A study demonstrates people can be conditioned to think a certain way about the motivations of an Artificial intelligence (AI) chatbot, which affects how they interact with the chatbot.
From Adam Zewe of MIT News
According to a new study, a person’s prior opinions about an AI agent, such as a chatbot, have a big impact on their interactions with that agent and how they judge its reliability, empathy, and efficiency.
In spite of the fact that users were conversing with the same conversational AI agent for mental health support, researchers from MIT and Arizona State University discovered that priming users affected how they interacted with the chatbot. They were told whether the agent was sympathetic, neutral, or manipulative.
The majority of people who were informed that the AI agent was caring did so, and they gave it higher performance ratings than those who thought it was manipulative. Less than 50% of users who were informed that the agent had manipulative intentions believed the chatbot was genuinely evil, showing that people may attempt to “see the good” in Artificial intelligence in the same way they do in their fellow humans.
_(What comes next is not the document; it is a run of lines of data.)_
/-- **`B Bᵀ = n I`, entrywise**: for row representatives `k, l` (`k < π k`, `l < π l`) of a signed involution pair with a fixed row
`r₀` (`δ = d r₀`), `Σ_{j < κ j} (H k j − δ e j H k (κ j)) (H l j − δ e j H l (κ j)) = n [k = l]`. -/
theorem invRep_row_orth (hH : IsHadamardMatrix H) (haut : IsSignedAut H π κ d e)
    (hπinv : ∀ i, π (π i) = i) (hκinv : ∀ j, κ (κ j) = j) {r₀ : ι} (hr₀ : π r₀ = r₀)
    {k l : ι} (hk : π k ≠ k ∧ k < π k) (hl : π l ≠ l ∧ l < π l) :
    ∑ j ∈ univ.filter (fun j => κ j ≠ j ∧ j < κ j), (H k j - d r₀ * e j * H k (κ j)) * (H l j - d r₀ * e j * H l (κ j))
      = if k = l then (Fintype.card ι : ℤ) else 0 := by
  have hd := haut.1
  have he := haut.2.1
  have hA := haut.2.2
  set δ := d r₀ with hδdef
  have hδδ : δ * δ = 1 := pm_mul_self (hd r₀)
  have heδ : ∀ j, κ j = j → e j = δ := fun j hj => (signedAut_fixed_sign hH.1 haut hr₀ hj).symm
  have heinv : ∀ j, e (κ j) = e j := by
    intro j
    have h := signedAut_sq_sign hH.1 haut hπinv hκinv r₀ j
    rw [hr₀, pm_mul_self (hd r₀), one_mul] at h
    exact (pm_eq_of_mul_eq_one (he j) (he (κ j)) h).symm
  -- the key vanishing: Σ_j e j H k j H l (κ j) = 0 for representatives k, l
  have hP : ∑ j, e j * (H k j * H l (κ j)) = 0 := by
    have hne : π l ≠ k := by
      intro h
      have : π k = l := by rw [← h, hπinv l]
      have h1 := hl.2; have h2 := hk.2
      rw [h] at h1; rw [this] at h2
      exact lt_asymm h2 h1
    have orth : ∑ j, H (π l) (κ j) * H k (κ j) = 0 := by
      rw [Fintype.sum_equiv κ (fun j => H (π l) (κ j) * H k (κ j)) (fun j => H (π l) j * H k j) (fun j => rfl)]
      exact hadamard_row_orth H hH hne
    rw [Finset.sum_congr rfl fun j _ => by rw [hA l j]] at orth
    have e1 : ∑ j, d l * e j * H l j * H k (κ j) = d l * ∑ j, e j * (H l j * H k (κ j)) := by
      rw [Finset.mul_sum]; exact Finset.sum_congr rfl fun j _ => by ring
    rw [e1] at orth
    rcases mul_eq_zero.mp orth with h0 | h0
    · exact absurd h0 (pm_ne_zero (hd l))
    · rw [← h0, ← Fintype.sum_equiv κ (fun j => e (κ j) * (H l (κ j) * H k (κ (κ j)))) (fun j => e j * (H l j * H k (κ j)))
        (fun j => rfl)]
      exact Finset.sum_congr rfl fun j _ => by rw [heinv j, hκinv j]; ring
  -- expand the product: (g j + g (κ j)) − δ (e·h j + e·h (κ j))
  have hexp : ∀ j ∈ univ.filter (fun j => κ j ≠ j ∧ j < κ j),
      (H k j - δ * e j * H k (κ j)) * (H l j - δ * e j * H l (κ j))
        = (H k j * H l j + H k (κ j) * H l (κ j)) - δ * (e j * (H k j * H l (κ j)) + e (κ j) * (H k (κ j) * H l (κ (κ j)))) := by
    intro j _
    have := pm_mul_self (he j)
    rw [heinv j, hκinv j]
    calc (H k j - δ * e j * H k (κ j)) * (H l j - δ * e j * H l (κ j))
        = H k j * H l j + (δ * δ) * (e j * e j) * (H k (κ j) * H l (κ j))
          - δ * (e j * (H k j * H l (κ j)) + e j * (H k (κ j) * H l j)) := by ring
      _ = _ := by rw [hδδ, this]; ring
  rw [Finset.sum_congr rfl hexp, Finset.sum_sub_distrib, ← Finset.mul_sum,
    sum_reps_pair κ hκinv (fun j => H k j * H l j), sum_reps_pair κ hκinv (fun j => e j * (H k j * H l (κ j)))]
  -- moved sums = total − fixed
  have htot1 := Finset.sum_filter_add_sum_filter_not univ (fun j => κ j = j) (fun j => H k j * H l j)
  have htot2 := Finset.sum_filter_add_sum_filter_not univ (fun j => κ j = j) (fun j => e j * (H k j * H l (κ j)))
  have eC : (univ.filter fun j => κ j ≠ j) = univ.filter (fun j => ¬ κ j = j) := rfl
  have hfix2 : ∑ j ∈ univ.filter (fun j => κ j = j), e j * (H k j * H l (κ j))
      = δ * ∑ j ∈ univ.filter (fun j => κ j = j), H k j * H l j := by
    rw [Finset.mul_sum]
    refine Finset.sum_congr rfl fun j hj => ?_
    have hj' : κ j = j := by simpa using hj
    rw [hj', heδ j hj']
  rw [hP, hfix2] at htot2
  have hall : ∑ j, H k j * H l j = if k = l then (Fintype.card ι : ℤ) else 0 := by
    split_ifs with h
    · rw [h]; exact hadamard_row_self H hH l
    · exact hadamard_row_orth H hH h
  rw [hall] at htot1
  rw [eC]
  have e2 : ∑ j ∈ univ.filter (fun j => ¬ κ j = j), e j * (H k j * H l (κ j))
      = -(δ * ∑ j ∈ univ.filter (fun j => κ j = j), H k j * H l j) := by linarith
  have e3 : ∑ j ∈ univ.filter (fun j => ¬ κ j = j), H k j * H l j
      = (if k = l then (Fintype.card ι : ℤ) else 0) - ∑ j ∈ univ.filter (fun j => κ j = j), H k j * H l j := by linarith
  rw [e2, e3]
  calc (if k = l then (Fintype.card ι : ℤ) else 0) - ∑ j ∈ univ.filter (fun j => κ j = j), H k j * H l j
        - δ * -(δ * ∑ j ∈ univ.filter (fun j => κ j = j), H k j * H l j)
      = (if k = l then (Fintype.card ι : ℤ) else 0)
        + (δ * δ - 1) * ∑ j ∈ univ.filter (fun j => κ j = j), H k j * H l j := by ring
    _ = if k = l then (Fintype.card ι : ℤ) else 0 := by rw [hδδ]; ring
The study showed a feedback loop between users’ mental models of an AI agent, or how they perceive that agent, and their replies. If the user thought the Artificial intelligence was sympathetic, the tone of their talks with it tended to become more positive over time, but the converse was true for those who thought it was malicious.
What is AI? Artificial Intelligence Explained
“From this study, we see that to some extent, the AI is the AI of the beholder,” explains Pat Pataranutaporn, a graduate student in the MIT Media Lab’s Fluid Interfaces group and co-author of a paper presenting this study. “When we explain what an AI agent is to users, it not only alters their mental model but also their behavior. Additionally, because the Artificial intelligence reacts to the user, it also changes as the user alters their behavior.
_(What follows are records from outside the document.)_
import Summits.BirchSwinnertonDyer.BirchSwinnertonDyer.Theorems.KolyvaginRankRigidityAtTwoChebotarevTwoLevel
import Literature.GroupTheory.FiniteAbelian.IndependentGenerators
import HarnessLib

/-!
# Crux U1 `KolyvaginBoundedDefectAtTwo` (stmt-BirchSwinnertonDyer-28083), LINE 17 `regular_core_rigidity` v3,
# stub S1b `stub_nearCoreExistenceAtTwo` — ENGINE ADAPTER I: an independent basis of the restricted classes of a
# finite `τ`-stable group of Selmer classes (the input family of the value engine)

Width seat `bsd-line-krr2-p2` g14 (ONE READER on S1b); `--supports stmt-BirchSwinnertonDyer-28083` (helper). THEOREMS
ONLY; nothing here proves S1b, U1, a rung or BSD. BSD is NOT proved.

The two-level value engine `exists_regular_kolyvaginPrime_values_twoLevel` (p688489) takes a family
`cs : Fin r → H¹(K, E[2^k])` whose RESTRICTIONS to `Γ_{K(E[2^(k+1)])}` (the functions `ρ ↦ [cs i, ρ] = h1Eval`)
are independent with exact orders `2^(e i)` (`he`, `hind`) and `τ`-stable through an integer matrix `Tm` (`hT`).
**`exists_restricted_basis`** produces such a family inside any finite `τ_*`-stable subgroup `S ≤ H¹(K, E[2^k])`,
together with the SPANNING property: every class of `S` has the restriction of an integer combination of the `cs i`.
PROOF: the restriction `res : H¹(K, E[2^k]) → (Γ_{K(E[2^(k+1)])} → E[2^k])` is additive (`h1EvalHom`); the finite
abelian group `res(S)` has independent generators (the structure theorem, tree
`FiniteAbelian.exists_indep_generators`); their orders divide `2^k`; lift them to `S`; `τ_*`-stability of `S` gives
the matrix. [cite: McCallumLMS1991, Cor. 3.2, §5 p. 312] [cite: MazurRubin2004, §4.1]
Design: no definitions; `K : Type`; axioms `propext`, `Classical.choice`, `Quot.sound`.
-/

set_option autoImplicit false
-- the Theorems namespace of this sub repeats the summit name by design (D-0017 nested layout)
set_option linter.dupNamespace false

noncomputable section

open scoped Classical
open Function WeierstrassCurve Field Finset
open Literature.NumberTheory.EllipticCurves Literature.NumberTheory.EllipticCurves.KolyvaginPairing
open Literature.NumberTheory.GaloisRepresentations

namespace Summit.BirchSwinnertonDyer.BirchSwinnertonDyer.Theorems.KolyvaginAtTwo.RegularValueEngine

universe u

variable {K : Type u} [Field K] [NumberField K] (W : WeierstrassCurve ℚ)

/-- **A RESTRICTED BASIS OF A FINITE `τ_*`-STABLE GROUP OF CLASSES** (input family of the value engine). For a finite
`S ≤ H¹(K, E[2^k])` with `τ_* S ⊆ S` there are `cs : Fin r → S`, a matrix `Tm` and exponents `e` with: the
restrictions of `τ_* (cs i)` and `∑ j, Tm i j • cs j` to `Γ_{K(E[2^(k+1)])}` agree; `2^(e i)` kills the restriction
of `cs i`; a combination `∑ a i • cs i` restricting to zero has `2^(e i) ∣ a i`; and every `x ∈ S` restricts like some
`∑ a i • cs i`. [cite: McCallumLMS1991, Cor. 3.2, §5 p. 312] [cite: MazurRubin2004, §4.1] -/
theorem exists_restricted_basis {k : ℕ} (τ : K ≃ₐ[ℚ] K)
    (S : AddSubgroup (galH1Torsion (W.baseChange K) ((2 ^ k : ℕ) : ℤ))) [Finite S]
    (hSτ : ∀ x ∈ S, conjAct W τ ((2 ^ k : ℕ) : ℤ) x ∈ S) :
    ∃ (r : ℕ) (cs : Fin r → galH1Torsion (W.baseChange K) ((2 ^ k : ℕ) : ℤ)) (Tm : Fin r → Fin r → ℤ)
      (e : Fin r → ℕ),
      (∀ i, cs i ∈ S) ∧
      (∀ i, ∀ ρ ∈ torsionFixing (W.baseChange K) ((2 ^ (k + 1) : ℕ) : ℤ),
        h1Eval (W.baseChange K) ((2 ^ k : ℕ) : ℤ) (conjAct W τ ((2 ^ k : ℕ) : ℤ) (cs i)) ρ =
          h1Eval (W.baseChange K) ((2 ^ k : ℕ) : ℤ) (∑ j, Tm i j • cs j) ρ) ∧
      (∀ i, ∀ ρ ∈ torsionFixing (W.baseChange K) ((2 ^ (k + 1) : ℕ) : ℤ),
        (2 : ℤ) ^ e i • h1Eval (W.baseChange K) ((2 ^ k : ℕ) : ℤ) (cs i) ρ = 0) ∧
      (∀ a : Fin r → ℤ, (∀ ρ ∈ torsionFixing (W.baseChange K) ((2 ^ (k + 1) : ℕ) : ℤ),
        h1Eval (W.baseChange K) ((2 ^ k : ℕ) : ℤ) (∑ i, a i • cs i) ρ = 0) → ∀ i, (2 : ℤ) ^ e i ∣ a i) ∧
      (∀ x ∈ S, ∃ a : Fin r → ℤ, ∀ ρ ∈ torsionFixing (W.baseChange K) ((2 ^ (k + 1) : ℕ) : ℤ),
        h1Eval (W.baseChange K) ((2 ^ k : ℕ) : ℤ) x ρ =
          h1Eval (W.baseChange K) ((2 ^ k : ℕ) : ℤ) (∑ i, a i • cs i) ρ) := by
  haveI hSfin : Finite S := inferInstance
  let n : ℤ := ((2 ^ k : ℕ) : ℤ)
  let TF := torsionFixing (W.baseChange K) ((2 ^ (k + 1) : ℕ) : ℤ)
  have hle : TF ≤ torsionFixing (W.baseChange K) n :=
    KolyvaginLowerBoundAtTwo.torsionFixing_le_of_dvd _ ⟨2, by simp only [n]; push_cast; ring⟩
  -- the restriction homomorphism
  let res : galH1Torsion (W.baseChange K) n →+ (TF → geomTorsion (W.baseChange K) n) :=
    AddMonoidHom.pi fun ρ : TF ↦ h1EvalHom (W.baseChange K) n (hle ρ.2)
  have hres : ∀ x (ρ : TF), res x ρ = h1Eval (W.baseChange K) n x ρ := fun _ _ ↦ rfl
  have hres' : ∀ x y : galH1Torsion (W.baseChange K) n,
      res x = res y ↔ ∀ ρ ∈ TF, h1Eval (W.baseChange K) n x ρ = h1Eval (W.baseChange K) n y ρ := fun x y ↦ by
    constructor
    · intro h ρ hρ
      have := congrFun h ⟨ρ, hρ⟩
      rwa [hres, hres] at this
    · intro h
      funext ρ
      rw [hres, hres]
      exact h ρ ρ.2
  -- the finite group `G = res(S)` and its independent generators
  set G := S.map res with hG
  haveI : Finite G := by
    refine Finite.of_surjective (fun x : ↥S ↦ (⟨res x, AddSubgroup.mem_map_of_mem res x.2⟩ : G)) ?_
    rintro ⟨y, hy⟩
    obtain ⟨x, hx, rfl⟩ := AddSubgroup.mem_map.mp hy
    exact ⟨⟨x, hx⟩, rfl⟩
  obtain ⟨ι, _, g, hind, hgen⟩ := Literature.GroupTheory.FiniteAbelian.exists_indep_generators (G := G)
  -- reindex by `Fin r`
  set r := Fintype.card ι with hr
  let σ : ι ≃ Fin r := Fintype.equivFin ι
  let g' : Fin r → G := fun j ↦ g (σ.symm j)
  have hind' : ∀ a : Fin r → ℤ, ∑ j, a j • g' j = 0 → ∀ j, (addOrderOf (g' j) : ℤ) ∣ a j := by
    intro a ha j
    have h := hind (fun i ↦ a (σ i)) (by
      rw [← ha, ← Equiv.sum_comp σ.symm]
      exact Finset.sum_congr rfl fun j _ ↦ by rw [Equiv.apply_symm_apply])
    have := h (σ.symm j)
    rwa [Equiv.apply_symm_apply] at this
  have hgen' : ∀ x : G, ∃ a : Fin r → ℤ, x = ∑ j, a j • g' j := by
    intro x
    obtain ⟨a, ha⟩ := hgen x
    refine ⟨fun j ↦ a (σ.symm j), ?_⟩
    rw [ha, ← Equiv.sum_comp σ.symm]
  -- lifts of the generators
  have hlift : ∀ j, ∃ c ∈ S, res c = (g' j : TF → geomTorsion (W.baseChange K) n) :=
    fun j ↦ AddSubgroup.mem_map.mp (g' j).2
  choose cs hcsS hcs using hlift
  -- orders are powers of two
  have h2k : ∀ x : G, (2 ^ k) • x = 0 := by
    intro x
    apply Subtype.ext
    rw [AddSubgroup.coe_nsmul, AddSubgroup.coe_zero]
    funext ρ
    rw [Pi.smul_apply, Pi.zero_apply]
    have := (W.baseChange K).natAbs_nsmul_geomTorsion ((x : TF → geomTorsion (W.baseChange K) n) ρ)
    rwa [Int.natAbs_natCast] at this
  have he : ∀ j, ∃ e : ℕ, e ≤ k ∧ addOrderOf (g' j) = 2 ^ e :=
    fun j ↦ (Nat.dvd_prime_pow Nat.prime_two).mp (addOrderOf_dvd_of_nsmul_eq_zero (h2k (g' j)))
  choose e _ he using he
  -- the matrix of `τ_*`
  have hTm : ∀ i, ∃ a : Fin r → ℤ,
      (⟨res (conjAct W τ n (cs i)), AddSubgroup.mem_map_of_mem res (hSτ _ (hcsS i))⟩ : G) = ∑ j, a j • g' j :=
    fun i ↦ hgen' ⟨res (conjAct W τ n (cs i)), AddSubgroup.mem_map_of_mem res (hSτ _ (hcsS i))⟩
  choose Tm hTm using hTm
  -- sums of lifts restrict to sums of generators
  have hsum : ∀ a : Fin r → ℤ, res (∑ j, a j • cs j) = ((∑ j, a j • g' j : G) : TF → geomTorsion (W.baseChange K) n) := by
    intro a
    rw [map_sum, AddSubgroup.val_finsetSum]
    refine Finset.sum_congr rfl fun j _ ↦ ?_
    rw [map_zsmul, AddSubgroup.coe_zsmul, hcs]
  refine ⟨r, cs, Tm, e, hcsS, fun i ρ hρ ↦ ?_, fun i ρ hρ ↦ ?_, fun a ha i ↦ ?_, fun x hx ↦ ?_⟩
  · -- `hT`
    have h := congrArg (fun y : G ↦ (y : TF → geomTorsion (W.baseChange K) n) ⟨ρ, hρ⟩) (hTm i)
    simp only at h
    rw [← hsum, hres, hres] at h
    exact h
  · -- `he`
    have h := addOrderOf_nsmul_eq_zero (g' i)
    rw [he i] at h
    have h' := congrArg (fun y : G ↦ (y : TF → geomTorsion (W.baseChange K) n) ⟨ρ, hρ⟩) h
    simp only [AddSubgroup.coe_nsmul, Pi.smul_apply, AddSubgroup.coe_zero, Pi.zero_apply] at h'
    rw [← hcs, hres] at h'
    rw [← natCast_zsmul, Nat.cast_pow, Nat.cast_ofNat] at h'
    exact h'
  · -- `hind`
    have h0 : (∑ j, a j • g' j : G) = 0 := by
      apply Subtype.ext
      rw [← hsum, AddSubgroup.coe_zero]
      funext ρ
      rw [hres, Pi.zero_apply]
      exact ha ρ ρ.2
    have h := hind' a h0 i
    rw [he i] at h
    exact_mod_cast h
  · -- spanning
    obtain ⟨a, ha⟩ := hgen' ⟨res x, AddSubgroup.mem_map_of_mem res hx⟩
    refine ⟨a, fun ρ hρ ↦ ?_⟩
    have h := congrArg (fun y : G ↦ (y : TF → geomTorsion (W.baseChange K) n) ⟨ρ, hρ⟩) ha
    simp only at h
    rw [← hsum, hres, hres] at h
    exact h

end Summit.BirchSwinnertonDyer.BirchSwinnertonDyer.Theorems.KolyvaginAtTwo.RegularValueEngine

end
Along with senior author Pattie Maes, a professor of media technology and the director of the Fluid Interfaces group at MIT, Pataranutaporn is joined by co-lead author and fellow MIT graduate student Ruby Liu, Ed Finn, an associate professor in the Center for Science and Imagination at Arizona State University, and Ruby Liu.
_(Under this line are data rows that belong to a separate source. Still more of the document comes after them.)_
import Summits.QuantumFields.YangMills.Theorems.BalabanUVNodesN15PerCubeGreenTwoGridEntryThreeKnit
import Summits.QuantumFields.YangMills.Theorems.BalabanUVNodesN15PerCubeGreenTwoGridSummandDefect
import Summits.QuantumFields.YangMills.Theorems.BalabanUVNodesN15PerCubeGreenTwoGridKnitDefect
import Summits.QuantumFields.YangMills.Theorems.BalabanUVNodesN15PerCubeGreenCovariant
import Summits.QuantumFields.YangMills.Theorems.BalabanUVNodesN15PerCubeGreenFineCovariant
import HarnessLib

/-!
# N15 = NE2, road (c) — PROGRAMME (PC), ENTRY 3 OF (3.42) (`Δ_{R_U}G′`) AT TWO SPACINGS WITHOUT JETS, WITH BAŁABAN's SUMMAND `P = a·Q′_TᵀQ′_T` LIVE: n15-c∕380 instantiated exactly as
# n15-c∕340 instantiates n15-c∕339 (every one-grid row of `P`, `N_V` produced from the POINTWISE (3.35) letters in the cube gauges), its two displayed rows of the summand DISCHARGED by
# n15-c∕377 (`P′ ≤ a₀|ι|²e^{−δd}`) and n15-c∕379 (`𝔇_{τ_S}(P′,P)` from the cube-gauge letters on the plateau blocks) — what stays displayed is 340's pairing data plus the pairing itself
# (`U = straight fine holonomies of U′`) and the all-direction step letter `b` on the plateau blocks (dag-n15-c g34, n15-c∕381)

Cell `pub-ymgap`, seat `pub-ymgap-dag-n15-c` (generation g34; R134 (a) seat, strategy s1 «first missing estimate»; HUMAN RULING D-0062; chair R424 venue).
`bears_on: R4∕N15 · K3⁸ SpineGivenEndpointR13SepCoPHV (stmt-QuantumFields-27366)`; filed `--kind proof --supports stmt-QuantumFields-27366 --as helper` — COUNT-NEUTRAL.
ONE theorem, 0 `def`, 0 `sorry`.  Imports BY NAME n15-c∕380 `…EntryThreeKnit` (`uN_idef_entryThree_tr`), n15-c∕379 `…SummandDefect` (`hasMaj_idef_ctauS_scP`), n15-c∕377 (`hasMaj_scP'_of_unitary`, through 379),
and everything n15-c∕340 imports (its dischargers: `scP_conj`, `scP'_conj`, `hasMaj_scNV(')_cut_of_rows`, `one_sub_scPsi(')_comp_scNV(')_comp_scChi(')`, `mulOp_one_sub_scPsi_comp_csavgGram_comp_mulOp_scH`,
dag-n15-w2's entry letters, `chiCube_box_eq_one_of_coverH_ne_zero`).  The statement and proof are n15-c∕340's, transformed by HOME `tools/g34/build_H14.py` (H := 380; the cut algebra
`M_χM_h = M_h` on both grids by `mulOp_comp_mulOp_of_support_left` + `chiCube_box_eq_one_of_coverH_ne_zero`).  Nothing in the tree is modified, no landed name re-declared.

THE THEOREM `uN_idef_scGreen_entryThree_tr`: for odd `L ≥ 7`, `a₀ > 0`, a colour index `ι` there are `δ, w₀, R₀, ρ₀ > 0`, `D, B, c ≥ 0` such that on every doubled torus of the cover
(`k ≥ 1`, `L^m ≥ w₀`, `r ≥ 1`), for trace-form coordinates, unitary fine cube gauges `u′_k`, unitary `U`, `U′` WITH `U` = the straight fine holonomies of `U′` (King's pairing), site sets
`Qf ⊇` (cut boxes ∪ plateau blocks), `Qc`, the pointwise (3.35) letters `p, q` of the cube-gauged fields on them (fine, and coarse in the induced gauge), thresholds `r_V, o_V, o_N, o`, the
three two-grid fits `hfitC hfitA hDNV` of the pairing, and the all-direction step letter `b` of the cube-gauged fine field on the plateau blocks:
`𝔇_{τ_S}(Δ_{R_U′}∘G′(U′), Δ_{R_U}∘G′(U)) ≤ (a₀|ι|²·D·((L^k)^{−1∕4} + o + s)·c + o_P·B·c)·e^{−ρ₀|y−y′|_T}` blockwise, `s` the smeared stair letter of `p`, `o_P = |K|·(a₀|ι|³o_h + |ι|²(m + 2s′a₀|ι|²))`
n15-c∕379's constant at `ρ = η′p`.

HONEST FRAMING ∕ LIMITS.  Bookkeeping (n15-c∕340's, verbatim, plus two rows): MODEL carriers (King tori, one cube scale), the SHAPE of [B9] Thm 3.14 ∕ (3.42) entry 3 for the scalar
`G′(U)`, NOT the printed theorem; the displayed pairing data are produced from ONE (3.35) datum per cube by n15-c∕344's producers (`sc_hfitC_of_pairing`, `sc_hfitA_of_pairing`,
`hasMaj_idef_scNV_pairing`, n15-c∕346's gauge) — that last instantiation (the entry-3 twin of n15-c∕344∕353∕374, rate in `η`) is NOT in this file.  Entries 1–2 of (3.42) need the jet
editions — NOT here.  NE2⁺ NOT PRINTED ∕ NOT proved; N15 of record untouched (DISCHARGED AS CONSUMED, p687738); K3⁸ OPEN; counts of record UNMOVED (typed 28∕28 · discharged 8∕27); one finite
𝕋⁴ at fixed ε per index — NOT infinite volume, NOT OS on ℝ⁴, NOT a mass gap, NOT Clay.  Restate-immune (no Theses import).
-/


noncomputable section

open scoped BigOperators Matrix Matrix.Norms.L2Operator

namespace Summit.QuantumFields.YangMills.BalabanUVNodes.N15.Gluing

open Real
open Literature.MathematicalPhysics.QuantumFieldTheory.Balaban1983to89
open Literature.MathematicalPhysics.QuantumFieldTheory.Balaban1983to89.B5Prop11Plancherel (Tor fine unitVec)
open Literature.MathematicalPhysics.QuantumFieldTheory.Balaban1983to89.B11SectG (BlockNorm HasMaj hasMaj_zero)
open Literature.MathematicalPhysics.QuantumFieldTheory.Balaban1983to89.T4EtaRateDefect (idef idef_zero)
open Literature.MathematicalPhysics.QuantumFieldTheory.Balaban1983to89.T4EtaRateCoeffDefect (pull)
open Literature.MathematicalPhysics.QuantumFieldTheory.Balaban1983to89.B6Prop26Gluing (mulOp mulOp_apply ind ind_nonneg)
open Literature.MathematicalPhysics.QuantumFieldTheory.Balaban1983to89.B6UnitTorusCarrier (unitTorusGeo unitTorusGeo_dist_nonneg)
open Literature.MathematicalPhysics.QuantumFieldTheory.Balaban1983to89.B5SiteBridgeP12 (MP)
open Literature.MathematicalPhysics.QuantumFieldTheory.King1986 (aK aK_pos aK_le)
open Literature.MathematicalPhysics.QuantumFieldTheory.King1986.Torus (blockOf)
open Literature.Barriers.QuantumFields (traceForm)
open Summit.QuantumFields.YangMills.BalabanUVNodes.N15.BackgroundLayer (covLapM tCoefA tCoefC)
open Summit.QuantumFields.YangMills.BalabanUVNodes.N15.VectorPiece (kingPr)
open Summit.QuantumFields.YangMills.BalabanUVNodes.N15.MatrixSpecies (mmulOp coordMat basisConst basisConst_nonneg liftBlk liftMap liftEquiv)
open Summit.QuantumFields.YangMills.BalabanUVNodes.N15.TwoGrid (chiCube cubeBlocks)
open Summit.QuantumFields.YangMills.BalabanUVNodes.N15.CurvedSpecies (gaugePair rowSum_tCoefA_inl_le_at rowSum_tCoefA_inr_le_at rowSum_tCoefC_le_at uN_abs_coordMat_conj_sub_one_entry_le_op
  uN_abs_coordMat_conj_sub_conj_entry_le_op uN_coordMat_conj_orthogonal uN_gaugeTransformed_bond_unitary)
open Summit.QuantumFields.YangMills.BalabanUVNodes.N15.CovLandau (csavg)
open Summit.QuantumFields.YangMills.BalabanUVNodes.N15.CovAvg (kingSec ctauS mprod blockOf_kingPr)

variable {d : ℕ}

section Green

variable {L : ℕ} [NeZero L]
Since the media and popular culture have such a big impact on our mental models, the study, which was published today in Nature Machine Intelligence, emphasises the significance of researching how AI is portrayed to society. The same kinds of priming remarks utilised in this study may be employed to mislead humans about an AI’s intentions or capabilities, the scientists warn.
“A lot of people believe that the success of AI is solely an engineering challenge, but this is incorrect. The success of these systems when presented to people can be greatly influenced by the way we discuss AI and even the name we give it in the first place. We need to give these issues greater thought, adds Maes.
AI: A friend or A foe?
The goal of this study was to ascertain how much of the empathy and efficacy people see in AI is based on their subjective perceptions and how much is based on the actual technology. Additionally, they were interested in investigating whether priming could be used to influence someone’s view.
“Since the Artificial intelligence is a mystery to us, we often compare it to something else that we can comprehend. Similes and metaphors are used frequently. But which metaphor is most appropriate for thinking about AI? Pataranutaporn claims that the solution is not simple.
In order to find out whether people would recommend a conversational AI mental health companion to a friend, researchers created a study in which participants interacted with the agent for roughly 30 minutes and then gave their ratings. Three groups of the 310 people the researchers selected were randomly divided. Each group received a priming statement on AI.
The first group was informed the agent had no motivations; the second group was told the Artificial intelligence had good goals and was concerned for the welfare of the user; and the third group was told the agent had evil motivations and would attempt to trick users. Even though it was difficult to limit themselves to only three primers, the researchers made the decisions they believed best matched the most widespread AI misconceptions, according to Liu.
An AI agent built on the GPT-3 generative language model, a potent deep-learning model that can produce writing that is human-like, interacted with half of the participants in each group. The other half engaged with an implementation of ELIZA, a chatbot that was created in the 1960s at MIT using a less complex rule-based natural language processing system.